Gary Rubinstein has a deep aversion to hypocrisy, hypes, and propaganda.

He read a widely publicized report saying “research shows” that graduates of KIPP have higher college completion rates than their peers.

But then he discovered that the research shows no significant difference between KIPP students and their peers in college completion rates. 

His post debunks Richard Whitmire’s erroneous claim that KIPP students finish college at a rate three to five times greater than students who went to public schools. It is also a valuable lesson in reading and interpreting research findings or claims that “research shows.”

He begins:

The way reformers misuse data follows a very simple and predictable plan:  First they get some skewed data, then pick a ‘researcher’ to interpret the skewed data.  The ‘researcher’ then writes a report which gets touted in The74, EduPost, and eventually even makes it into more mainstream publications like USA Today and The Wall Street Journal.  Since the report is filled with nonsense and half-truths, within a few weeks the truth comes out and the report is discredited, but not before the damage was done and the spin has made it into folklore.  When this happens, the reformers will then ‘move the goalposts’ and get some more skewed data and start the process over again.

An example of this is the July 2017 report by Richard Whitmire called ‘The Alumni‘.  Whitmire has written books about both KIPP and about Michelle Rhee so I think you get the idea of what his point of view is.  In this poorly researched project he concludes that “Data Show Charter School Students Graduating From College at Three to Five Times National Average“.

This was probably the easiest report I ever debunked.  The biggest flaw was that for most of the charter schools, they were only counting the percent of graduating seniors who persisted in college and then comparing that percent to the overall percent of all low-income students — an apples to oranges comparison.  Whitmire acknowledges this in another post about the methodology in which he says that only KIPP counts students who leave the school before they graduate and that their numbers are much lower, but still at 38% which is at least triple the expected graduation rate for low income students.

A second flaw, and this one is very difficult to compensate for, is that charter school students are not a random sampling of all students since many families choose no to apply to them.  So you get a biased sampling even if you do count all the students who get into the charter school and not just the ones who make it to graduate from the charter school.  And even though I and others have discredited his report, it is something that still gets quoted in the main stream media.

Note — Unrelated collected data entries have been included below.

import Summits.BirchSwinnertonDyer.Rank1Residual.X1.GeneratorCountTamagawa
import Summits.BirchSwinnertonDyer.Rank1Residual.Additive.BudgetFromRelaxedKummerCount
import Summits.BirchSwinnertonDyer.Rank1Residual.Additive.UnramifiedClassesLocal
import Summits.BirchSwinnertonDyer.Rank1Residual.Additive.RationalClassesToLayerZero
import Summits.BirchSwinnertonDyer.Rank1Residual.GaloisImage.PropagatedConditionTopOfNoTorsion
import Literature.NumberTheory.EllipticCurves.LocalKummerMap
import HarnessLib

Just recently, however, I learned of a report generated by Mathematica and funded by the John Arnold Foundation.  I think that Mathematica is a very reputable company and even though reformers often hire them to produce reports, sometimes those reports reach conclusions that reformers were not expecting.

In this case, the report called “Long-Term Impacts of KIPP Middle Schools on College Enrollment and Early College Persistence” , reached a result that completely contradicts Whitmire’s claim that “Charter School Students Graduating From College at Three to Five Times National Average”.